No, those are {lo ba cribe} and {lo pu cribe}. In many contexts they
would not be candidate referents, so you would need the {ba} or the {pu}
to make them available. In some special contexts, they may be included
in {lo cribe}.
(I said that you need this hypothetical set for those to work. I
didn't actually give examples contrary to the two that you gave as
corrections.) You need this set because future bears and past bears
are inherently hypothetical. Especially future bears. But lets
consider:
1. How do you say "five bears will exist in the future"?
{mu L_ ro cribe cu ba zasti}
Five bears, out of all hypothetical future bears, will exist in the future.
2. How do you restrict to "all bears such that will exist"?
{l_ ro cribe poi ba zasti}
All bears such that exist in the future.
(Assuming 1 is true, 2 will pick out 5 bears.)
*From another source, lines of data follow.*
/-- **THEOREM G45-B, five-term shape of `osN_ind_ind`** (normalised weights), ready for the cube: `(2′)` on a product of `PF₂`
chains for every monotone density against every caterpillar read-once formula of coordinate thresholds. [this work] -/
theorem grid_osN_caterpillar_nonneg (L : List (κ × ℕ × Bool)) (hL : L.Pairwise (fun e e' => e.2.2 = false → e.1 ≠ e'.1))
    (φ : κ → ℕ → ℝ) (hφ : ∀ j, IsLogConcaveSeq (φ j)) (hφ1 : ∀ j, ∑ n : Fin (N + 1), φ j n = 1)
    (t : ℕ) (u : (κ → Fin (N + 1)) → ℝ) (hu0 : ∀ v, 0 ≤ u v) (huΦ : ∀ v, u v ≤ piWeight N φ v)
    (hmono : ∀ v j (x x' : Fin (N + 1)), x ≤ x' → u (update v j x) * φ j x' ≤ u (update v j x') * φ j x) :
    0 ≤ (∑ v : κ → Fin (N + 1), if t ≤ blockSum univ v then u v else 0) *
          (∑ v : κ → Fin (N + 1), if t ≤ blockSum univ v ∧
            L.foldr (fun e P => bif e.2.2 then (e.2.1 ≤ (v e.1 : ℕ) ∧ P) else (e.2.1 ≤ (v e.1 : ℕ) ∨ P)) True
            then piWeight N φ v else 0)
      + (1 - ∑ v : κ → Fin (N + 1), if t ≤ blockSum univ v then piWeight N φ v else 0) *
          (∑ v : κ → Fin (N + 1), if t ≤ blockSum univ v ∧
            L.foldr (fun e P => bif e.2.2 then (e.2.1 ≤ (v e.1 : ℕ) ∧ P) else (e.2.1 ≤ (v e.1 : ℕ) ∨ P)) True
            then u v else 0)
      + (∑ v : κ → Fin (N + 1), if t ≤ blockSum univ v then piWeight N φ v else 0) * (∑ v : κ → Fin (N + 1), u v) *
          (∑ v : κ → Fin (N + 1), if
            L.foldr (fun e P => bif e.2.2 then (e.2.1 ≤ (v e.1 : ℕ) ∧ P) else (e.2.1 ≤ (v e.1 : ℕ) ∨ P)) True
            then piWeight N φ v else 0)
      - (∑ v : κ → Fin (N + 1), if t ≤ blockSum univ v then u v else 0) *
          (∑ v : κ → Fin (N + 1), if
            L.foldr (fun e P => bif e.2.2 then (e.2.1 ≤ (v e.1 : ℕ) ∧ P) else (e.2.1 ≤ (v e.1 : ℕ) ∨ P)) True
            then piWeight N φ v else 0)
      - (∑ v : κ → Fin (N + 1), if t ≤ blockSum univ v ∧
            L.foldr (fun e P => bif e.2.2 then (e.2.1 ≤ (v e.1 : ℕ) ∧ P) else (e.2.1 ≤ (v e.1 : ℕ) ∨ P)) True
            then piWeight N φ v else 0) * (∑ v : κ → Fin (N + 1), u v) := by
  have hsum1 : ∑ v, piWeight N φ v = 1 := by
    rw [sum_piWeight_eq_prod, prod_congr rfl fun j _ => hφ1 j]; simp
  have h := gridK_caterpillar_nonneg L hL φ hφ t u hu0 huΦ hmono
  rw [← fiveTerm_eq_gridK t (piWeight N φ) u (fun v => L.foldr
    (fun e P => bif e.2.2 then (e.2.1 ≤ (v e.1 : ℕ) ∧ P) else (e.2.1 ≤ (v e.1 : ℕ) ∨ P)) True) hsum1] at h
  exact h

end Caterpillar

end ProfileGrid

end SahiOneStep

end Summit.CriticalPhenomena.PercolationContinuityZ3.Theorems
Is this how you would answer the two questions? If not, how would you
answer them?
It seems that there will be upcoming problems that my proposal neither
causes nor solves.
This is what I mean: In many/most contexts particles of dust won't
be available as possible referents without some extra work from the
speaker. So if you say {le tanxe cu vasru no da}, "the box contains
nothing", dust particles won't count as a disproof of the assertion. Of
course, any participant may bring dust particles into the discourse
and then they will have to be dealt with somehow, but until and unless
that happens, they don't count. You seem to want them to always count,
so that {le tanxe cu vasru no da} is practically always false.
Are you saying that you lose the ability to express yourself?
{le tanxe cu vasru no L_ ro dacti} - practically always false.
{le tanxe cu vasru no L_ dacti} - there are no contextually-sensible
objects in the box.
Given your example, {L_ tanxe cu vasru no da}, exactly how /would/ I
make the assertion that there is *nothing* in the box? Does {mi panpi
no da} mean that I am at peace with nothing? Or is it just nothing
that we've mentioned?
> Why is it wrong to use this hypothetical set that includes every
> permutation of what could be a bear in every place at every time
> [...]?
I wouldn't say it's wrong, I'd say it's humanly impossible.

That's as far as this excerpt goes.